FIG. 3 illustrates how a line of printing is produced across the width of the medium 14 by the print heads 12a-d. At any given instant, print head 12a is producing line portion 38a shown in FIG. 3, print head 12b is producing line portion 38b, etc. As described previously, the data system 16 (see FIG. 1) delays the signals to the respective Print heads so that the appropriate portions of the lines of print are produced across the medium 14. For example, the portions of the line of printing labeled 38b' and 38d' would have been produced by print heads 12b and 12d at an appropriate earlier time to properly complete the line of printing with portions 38a and 38c as shown in FIG. 3. Adjustments to the location of the print head 12a-d are made with the Y actuators 36a-d so that the lines of print across the medium are perfectly aligned to within 1/8 of an ink jet spacing, i.e. to within 0.0005 inches for an ink jet print head having 240 jets per inch.

The location or the ends of the line segments 38a-d in the direction parallel to the motion of the medium are adjusted with the X actuators.
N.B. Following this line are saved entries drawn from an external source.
import Literature.MathematicalPhysics.QuantumFieldTheory.Balaban1983to89.B3VertexTensorBounds

/-!
# `Balaban1983to89.B3Eq115RemainderAnalytic` — T. Bałaban, *(Higgs)₂,₃ quantum fields in a finite volume. III.
Renormalization*, Commun. Math. Phys. **88** (1983) 411–445 [Balaban1983Higgs3], p. 414 [PDF 4], the sentence after (1.15):
*"Finally let us recall that R_{n̄+1}(qA) is an analytic function of A ∈ R with values in linear operators on R^N satisfying
the inequality |R_{n̄+1}(qA)| ≦ 1."* — its ANALYTICITY clause PROVED (the inequality is r15's
`B3VertexTensorBounds.norm_remOp_q_le_one`, p342938), together with [Balaban1982Higgs1] (3.14) p. 614 [PDF 12]:
*"R_{n̄+1}(z) is an analytic function of z defined by the formula R_{n̄+1}(z) = (n̄+1)∫₀¹(1−t)^{n̄}e^{tz}dt"*

statement-level skeleton of published theorems with citation tags; proofs where landed; nothing here is a claim about
the Yang–Mills mass gap

CITATION HEADER (lean-in-tree rule).  lit-balaban TYPED SKELETON (HOME `run/shared/lean/pub/lit-balaban/`), rows
**B3.Eq1.12-1.15** (owner r15; the p. 414 sentence; cells only) and **B1.Eq3.14** (owner r12).  LOCATED MEMBER, no head claim.
Unit `lit-balaban-typer` gen 29 (literature-prover-lit-balaban-typer-g29-0).  Carrier: r15's `B3VertexTensorBounds.taylorRemOp n X
= (n+1)∫₀¹(1−t)ⁿ exp(tX) dt` in a complete normed real algebra `𝔸` (p342938), `HiggsLattice.ChargeData` (`q`, `e`).

THE ARGUMENT (ours; print states the fact).  Expanding `exp(t·aY) = Σ_j (t a)^j Y^j / j!` under the integral (dominated
convergence, the exponential series dominating uniformly in `t ∈ [0,1]`) gives the everywhere-convergent power series
`R_{n+1}(aY) = Σ_{j≥0} β_j(n) a^j Y^j`, `β_j(n) = (n+1)∫₀¹(1−t)ⁿ t^j/j! dt`, `|β_j(n)| ≦ (n+1)/j!`; hence `a ↦ R_{n+1}(aY)` has a
formal power series of infinite radius at `0` and is (real-)analytic at every `a ∈ ℝ` (Mathlib `HasFPowerSeriesOnBall`,
`AnalyticAt`).

WHAT IS PROVED (theorems + two definitions with bodies; no `Prop` fact; axioms standard):
* `remCoeff n j = β_j(n)` (def), `abs_remCoeff_le` (`|β_j| ≦ (n+1)/j!`);
* **`hasSum_taylorRemOp_smul`** — `HasSum (j ↦ (β_j a^j)·Y^j) (R_{n+1}(aY))` in any complete normed ℝ-algebra;
* `remSeries n Y` (def: the formal power series `p_j = β_j Y^j·(x₁⋯x_j)`), `remSeries_radius` (`= ⊤`),
  **`hasFPowerSeriesOnBall_taylorRemOp`** (on the ball of radius `⊤` at `0`), **`analyticAt_taylorRemOp`** (every `a`),
  `analyticOnNhd_taylorRemOp` (`univ`), `contDiff_taylorRemOp`;
* the printed instance **`analyticAt_remOp_q`**: `A ↦ R_{n̄+1}(qe(L^kε)A)` (the tensor of (1.15); for (1.9)/(1.11) the argument
  is `−ηqe(L^kε)Ã_b`, the same function at `−ηA`) is analytic at every `A ∈ ℝ`.
HONEST SCOPE: exactly the analyticity clause; "values in linear operators on ℝ^N" = the instance `𝔸 = ℝ^N →L[ℝ] ℝ^N`.
-/

open scoped BigOperators
open NormedSpace

namespace Literature.MathematicalPhysics.QuantumFieldTheory.Balaban1983to89.B3Eq115RemainderAnalytic

open Literature.MathematicalPhysics.QuantumFieldTheory.Balaban1983to89.B3VertexTensorBounds (taylorRemOp)
open Literature.MathematicalPhysics.QuantumFieldTheory.Balaban1983to89.HiggsLattice (ChargeData)

noncomputable section

/-! ## §1. The Taylor coefficients `β_j(n) = (n+1)∫₀¹(1−t)ⁿ t^j/j! dt` -/

/-- `β_j(n) := (n+1)∫₀¹(1−t)ⁿ t^j/j! dt`, the `j`-th power-series coefficient of `R_{n+1}` ((I.3.14) with `e^{tz}` expanded).
[cite: Balaban1982Higgs1, (3.14) p.614] -/
def remCoeff (n j : ℕ) : ℝ :=
  ((n : ℝ) + 1) * ∫ t in (0:ℝ)..1, (1 - t) ^ n * t ^ j / (j.factorial : ℝ)

/-- The integrand of `β_j(n)` is bounded by `1/j!` on `[0,1]`. [folklore] -/
private theorem kernel_le (n j : ℕ) {t : ℝ} (ht : t ∈ Set.uIoc (0:ℝ) 1) :
    ‖(1 - t) ^ n * t ^ j / (j.factorial : ℝ)‖ ≤ 1 / (j.factorial : ℝ) := by
  rw [Set.uIoc_of_le zero_le_one, Set.mem_Ioc] at ht
  have h1 : |1 - t| ≤ 1 := by rw [abs_le]; constructor <;> linarith
  have h2 : |t| ≤ 1 := by rw [abs_le]; constructor <;> linarith
  have hj : (0 : ℝ) < j.factorial := Nat.cast_pos.mpr (Nat.factorial_pos j)
  rw [Real.norm_eq_abs, abs_div, abs_mul, abs_pow, abs_pow, abs_of_pos hj]
  refine div_le_div_of_nonneg_right ?_ hj.le
  calc |1 - t| ^ n * |t| ^ j ≤ 1 ^ n * 1 ^ j :=
        mul_le_mul (pow_le_pow_left₀ (abs_nonneg _) h1 n) (pow_le_pow_left₀ (abs_nonneg _) h2 j)
          (pow_nonneg (abs_nonneg _) j) (pow_nonneg zero_le_one n)
    _ = 1 := by rw [one_pow, one_pow, one_mul]

/-- `|β_j(n)| ≦ (n+1)/j!`. [cite: Balaban1982Higgs1, (3.14) p.614] -/
theorem abs_remCoeff_le (n j : ℕ) : |remCoeff n j| ≤ ((n : ℝ) + 1) / (j.factorial : ℝ) := by
  unfold remCoeff
  have hn : (0 : ℝ) ≤ (n : ℝ) + 1 := by positivity
  have hint : ‖∫ t in (0:ℝ)..1, (1 - t) ^ n * t ^ j / (j.factorial : ℝ)‖ ≤ 1 / (j.factorial : ℝ) * |1 - 0| :=
    intervalIntegral.norm_integral_le_of_norm_le_const fun t ht => kernel_le n j ht
  rw [sub_zero, abs_one, mul_one, Real.norm_eq_abs] at hint
  rw [abs_mul, abs_of_nonneg hn, div_eq_mul_one_div]
  exact mul_le_mul_of_nonneg_left hint hn

/-! ## §2. The power series of `a ↦ R_{n+1}(aY)` -/

section Series

variable {𝔸 : Type*} [NormedRing 𝔸] [NormedAlgebra ℝ 𝔸] [CompleteSpace 𝔸]

/-- On `[0,1]`: `|(1−t)ⁿ t^j| ≦ 1`. [folklore] -/
private theorem weight_le_one (n j : ℕ) {t : ℝ} (ht : t ∈ Set.uIoc (0:ℝ) 1) : |(1 - t) ^ n * t ^ j| ≤ 1 := by
  rw [Set.uIoc_of_le zero_le_one, Set.mem_Ioc] at ht
  have h1 : |1 - t| ≤ 1 := by rw [abs_le]; constructor <;> linarith
  have h2 : |t| ≤ 1 := by rw [abs_le]; constructor <;> linarith
  rw [abs_mul, abs_pow, abs_pow]
  calc |1 - t| ^ n * |t| ^ j ≤ 1 ^ n * 1 ^ j :=
        mul_le_mul (pow_le_pow_left₀ (abs_nonneg _) h1 n) (pow_le_pow_left₀ (abs_nonneg _) h2 j)
          (pow_nonneg (abs_nonneg _) j) (pow_nonneg zero_le_one n)
    _ = 1 := by rw [one_pow, one_pow, one_mul]

/-- **`R_{n+1}(aY) = Σ_{j≥0} β_j(n) a^j Y^j`** (convergent for all `a`, `Y`): the exponential series under the integral of
(I.3.14), by dominated convergence. [cite: Balaban1982Higgs1, (3.14) p.614] [cite: Balaban1983Higgs3, p.414 (after (1.15))] -/
theorem hasSum_taylorRemOp_smul (n : ℕ) (Y : 𝔸) (a : ℝ) :
    HasSum (fun j : ℕ => (remCoeff n j * a ^ j) • Y ^ j) (taylorRemOp n (a • Y)) := by
  set X : 𝔸 := a • Y with hX
  -- the summands under the integral, their dominating sequence, and dominated convergence
  set F : ℕ → ℝ → 𝔸 := fun j t => (1 - t) ^ n • (((j.factorial : ℝ)⁻¹) • (t • X) ^ j) with hF
  set bound : ℕ → ℝ → ℝ := fun j _ => ‖((j.factorial : ℝ)⁻¹) • X ^ j‖ with hbound
  have hF_cont : ∀ j, Continuous (F j) := fun j => by
    simp only [hF]
    fun_prop
  have h_bound : ∀ j, ∀ᵐ t ∂MeasureTheory.volume, t ∈ Set.uIoc (0:ℝ) 1 → ‖F j t‖ ≤ bound j t := fun j =>
    Filter.Eventually.of_forall fun t ht => by
      simp only [hF, hbound]
      rw [smul_pow, smul_comm ((j.factorial : ℝ)⁻¹) (t ^ j) (X ^ j), smul_smul, norm_smul, Real.norm_eq_abs]
      exact mul_le_of_le_one_left (norm_nonneg _) (weight_le_one n j ht)
  have h_sum : ∀ᵐ t ∂MeasureTheory.volume, t ∈ Set.uIoc (0:ℝ) 1 → Summable fun j => bound j t :=
    Filter.Eventually.of_forall fun t _ => NormedSpace.norm_expSeries_summable' (𝕂 := ℝ) X
  have h_int : IntervalIntegrable (fun t : ℝ => ∑' j, bound j t) MeasureTheory.volume 0 1 := by
    simp only [hbound]
    exact intervalIntegrable_const
  have h_lim : ∀ᵐ t ∂MeasureTheory.volume, t ∈ Set.uIoc (0:ℝ) 1 →
      HasSum (fun j => F j t) ((1 - t) ^ n • exp (t • X)) :=
    Filter.Eventually.of_forall fun t _ => (NormedSpace.exp_series_hasSum_exp' (𝕂 := ℝ) (t • X)).const_smul _
  have h1 := intervalIntegral.hasSum_integral_of_dominated_convergence bound
    (fun j => (hF_cont j).aestronglyMeasurable) h_bound h_sum h_int h_lim
  -- multiply by `n + 1` and identify the terms
  have h2 : HasSum (fun j => ((n : ℝ) + 1) • ∫ t in (0:ℝ)..1, F j t) (taylorRemOp n X) := h1.const_smul _
  have hFj : ∀ j, F j = fun t => ((1 - t) ^ n * t ^ j / (j.factorial : ℝ) * a ^ j) • Y ^ j := fun j => by
    funext t
    simp only [hF, hX, smul_pow, smul_smul]
    congr 1
    field_simp
    ring
  have h3 : (fun j => ((n : ℝ) + 1) • ∫ t in (0:ℝ)..1, F j t) = fun j => (remCoeff n j * a ^ j) • Y ^ j := by
    funext j
    rw [hFj j, intervalIntegral.integral_smul_const, intervalIntegral.integral_mul_const, smul_smul]
    unfold remCoeff
    rw [mul_assoc]
  rw [h3] at h2
  exact h2

omit [CompleteSpace 𝔸] in
/-- The formal power series of `a ↦ R_{n+1}(aY)` at `0`: `p_j(x₁,…,x_j) = (x₁⋯x_j)·β_j(n)Y^j`. [cite: Balaban1982Higgs1, (3.14) p.614] -/
def remSeries (n : ℕ) (Y : 𝔸) : FormalMultilinearSeries ℝ ℝ 𝔸 := fun j =>
  ContinuousMultilinearMap.mkPiRing ℝ (Fin j) (remCoeff n j • Y ^ j)

omit [CompleteSpace 𝔸] in
/-- The series has infinite radius of convergence (`|β_j| ≦ (n+1)/j!`). [cite: Balaban1982Higgs1, (3.14) p.614] -/
theorem remSeries_radius (n : ℕ) (Y : 𝔸) : (remSeries n Y).radius = ⊤ := by
  refine FormalMultilinearSeries.radius_eq_top_of_summable_norm _ fun r => ?_
  have hg : Summable fun j : ℕ => ((n : ℝ) + 1) * ‖((j.factorial : ℝ)⁻¹) • ((r : ℝ) • Y) ^ j‖ :=
    (NormedSpace.norm_expSeries_summable' (𝕂 := ℝ) ((r : ℝ) • Y)).mul_left _
  refine Summable.of_nonneg_of_le (fun j => by positivity) (fun j => ?_) hg
  simp only [remSeries, ContinuousMultilinearMap.norm_mkPiRing]
  rw [smul_pow, smul_smul, norm_smul, norm_smul, Real.norm_eq_abs, Real.norm_eq_abs, abs_mul, abs_inv, Nat.abs_cast,
    abs_pow, NNReal.abs_eq]
  have hβ := abs_remCoeff_le n j
  have hj : (0 : ℝ) < j.factorial := Nat.cast_pos.mpr (Nat.factorial_pos j)
  rw [div_eq_mul_inv] at hβ
  calc |remCoeff n j| * ‖Y ^ j‖ * (r : ℝ) ^ j = |remCoeff n j| * ((r : ℝ) ^ j * ‖Y ^ j‖) := by ring
    _ ≤ ((n : ℝ) + 1) * (j.factorial : ℝ)⁻¹ * ((r : ℝ) ^ j * ‖Y ^ j‖) :=
        mul_le_mul_of_nonneg_right hβ (by positivity)
    _ = ((n : ℝ) + 1) * ((j.factorial : ℝ)⁻¹ * (r : ℝ) ^ j * ‖Y ^ j‖) := by ring

/-- **`a ↦ R_{n+1}(aY)` has the power series `remSeries` on the whole line** (ball of radius `⊤` at `0`).
[cite: Balaban1982Higgs1, (3.14) p.614] [cite: Balaban1983Higgs3, p.414 (after (1.15))] -/
theorem hasFPowerSeriesOnBall_taylorRemOp (n : ℕ) (Y : 𝔸) :
    HasFPowerSeriesOnBall (fun a : ℝ => taylorRemOp n (a • Y)) (remSeries n Y) 0 ⊤ := by
  refine HasFPowerSeriesOnBall.mk (by rw [remSeries_radius]) (by simp) fun {y} _ => ?_
  have h := hasSum_taylorRemOp_smul n Y y
  rw [zero_add]
  have hterm : (fun j => remSeries n Y j fun _ => y) = fun j => (remCoeff n j * y ^ j) • Y ^ j := by
    funext j
    simp only [remSeries, ContinuousMultilinearMap.mkPiRing_apply, Finset.prod_const, Finset.card_univ,
      Fintype.card_fin, smul_smul]
    congr 1
    ring
  rw [hterm]
  exact h

/-- **p. 414: *"R_{n̄+1}(qA) is an analytic function of A ∈ R"*** — for every element `Y` of a complete normed real algebra
and every `n`, `a ↦ R_{n+1}(aY)` is analytic at every `a ∈ ℝ`. [cite: Balaban1983Higgs3, p.414 (after (1.15))]
[cite: Balaban1982Higgs1, (3.14) p.614] -/
theorem analyticAt_taylorRemOp (n : ℕ) (Y : 𝔸) (a : ℝ) : AnalyticAt ℝ (fun a : ℝ => taylorRemOp n (a • Y)) a :=
  (hasFPowerSeriesOnBall_taylorRemOp n Y).analyticAt_of_mem (Metric.mem_eball.mpr (edist_lt_top a 0))

/-- The same on the whole line. [cite: Balaban1983Higgs3, p.414 (after (1.15))] -/
theorem analyticOnNhd_taylorRemOp (n : ℕ) (Y : 𝔸) : AnalyticOnNhd ℝ (fun a : ℝ => taylorRemOp n (a • Y)) Set.univ :=
  fun a _ => analyticAt_taylorRemOp n Y a

/-- Hence smooth. [cite: Balaban1983Higgs3, p.414 (after (1.15))] -/
theorem contDiff_taylorRemOp (n : ℕ) (Y : 𝔸) {m : WithTop ℕ∞} : ContDiff ℝ m (fun a : ℝ => taylorRemOp n (a • Y)) :=
  (analyticOnNhd_taylorRemOp n Y).contDiff

end Series

/-! ## §3. The printed instance: `R_{n̄+1}(qe(L^kε)A)`, linear operators on `ℝ^N` -/

section Printed

variable {N : ℕ} (C : ChargeData N)

/-- **[B3] p. 414, as printed: `A ↦ R_{n̄+1}(qe(L^kε)A)` (the tensor of (1.15), values in the linear operators on `ℝ^N`) is an
analytic function of `A ∈ ℝ`.** [cite: Balaban1983Higgs3, p.414 (after (1.15))] -/
theorem analyticAt_remOp_q (nbar : ℕ) (A : ℝ) :
    AnalyticAt ℝ (fun A : ℝ => taylorRemOp nbar ((C.e * A) • C.q)) A := by
  have h : (fun A : ℝ => taylorRemOp nbar ((C.e * A) • C.q)) = fun A : ℝ => taylorRemOp nbar (A • (C.e • C.q)) := by
    funext A
    rw [smul_smul, mul_comm]
  rw [h]
  exact analyticAt_taylorRemOp nbar (C.e • C.q) A

/-- The bond form of (1.9)/(1.11): `A ↦ R_{n̄+1}(−ηqe(L^kε)A)` is analytic in `A ∈ ℝ` (`η = P.mesh k` or any real).
[cite: Balaban1983Higgs3, (1.9) p.413] -/
theorem analyticAt_remOp_q_bond (nbar : ℕ) (η A : ℝ) :
    AnalyticAt ℝ (fun A : ℝ => taylorRemOp nbar ((-(η * C.e * A)) • C.q)) A := by
  have h : (fun A : ℝ => taylorRemOp nbar ((-(η * C.e * A)) • C.q))
      = fun A : ℝ => taylorRemOp nbar (A • ((-(η * C.e)) • C.q)) := by
    funext A
    rw [smul_smul]
    congr 2
    ring
  rw [h]
  exact analyticAt_taylorRemOp nbar ((-(η * C.e)) • C.q) A

end Printed

end

end Literature.MathematicalPhysics.QuantumFieldTheory.Balaban1983to89.B3Eq115RemainderAnalytic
The X and Y actuators are adjusted by an operator from the printer control system 18 (see FIG. 1) until no visible artifacts can be seen in the output print.

The printer control system 18 is capable of adjusting the X and Y actuators by single steps (i.e. 0.0006 and 0.0005 inches at a time, respectively, at a slow speed of 25 steps per second, and at a high speed of 0.5 inches per second. The printer control system 18 is also capable of moving all four carriages in the X direction by the same amount at once, so that the line of printing can be centered on the medium 14.

FIG. 4 is a top view of one of the print head carriages 28 in further detail. The print head 12 is supported in the carriage at three points indicated by arrows 40, 42 and 44, by cooperating alignment features in the print head and carriage. The alignment features at points 40 and 44 determine the orientation of the row of ink jets 26 in a direction perpendicular to the direction of the relative movement of the medium. The alignment feature at arrow 42 defines the orientation of the jets perpendicular to the surface of the medium by orienting the rotation of the print head about an axis passing through points 40 and 44. A pair of ball rollers 46, 48 are provided between the carriage 28 and the rail 30 to facilitate sliding of the carriage 28 on the rail 30. The alignment between the X platform 31 and the print head carriage 28 is maintained by a Y slide comprising a pair of rails 50 and 52 attached to the underside of the carriage 28 and a guide bar 54 attached to the X-platform 31. A spring 56 is connected between the print head carriage 28 and X-platform 31 and urges the carriage into contact with the Y actuator 36. The X-platform 31, in addition to being guided by the lead screw 34, is also supported by a rail 58 on which it slides.

FIG. 5 shows a side view of the print head 12 and carriage 28. As shown in FIG. 5, the alignment features at points 40 and 44 for aligning the print head 12 with carriage 28 each comprise an alignment pin 60 in carriage 28 that cooperates with an inverted V shaped slot 62 in the print head 12. The alignment features at point 42 comprise an alignment pin 64 that cooperates with a flat portion 66 on the print head 12. Hold down latches 68 and 70 are provided on the carriage 28 to hold print head 12 in the carriage and firmly seat it against the alignment features.

As shown in FIG. 2, the print heads 12a-d are arrayed to print a single line across the width of the medium 14. Alternatively, the pairs of print heads (e.g. 12a and c) may be positioned by printer control 18 so that the ink jets from one print head are interlaced with the ink jets of the other print head. FIG. 6 shows an example of interlace where the jets of say print head 12a are labeled with Xs and the jets of say print head 12c are labeled with 0s. The resulting print will have a horizontal resolution that is twice the resolution of the single print head. Similarly, different colors of ink can be supplied to the print heads 12a-d to provide spot color in an ink jet printer.

It will be apparent to one skilled in the art that the arrangement of print heads according to the invention can accommodate a larger number of print heads.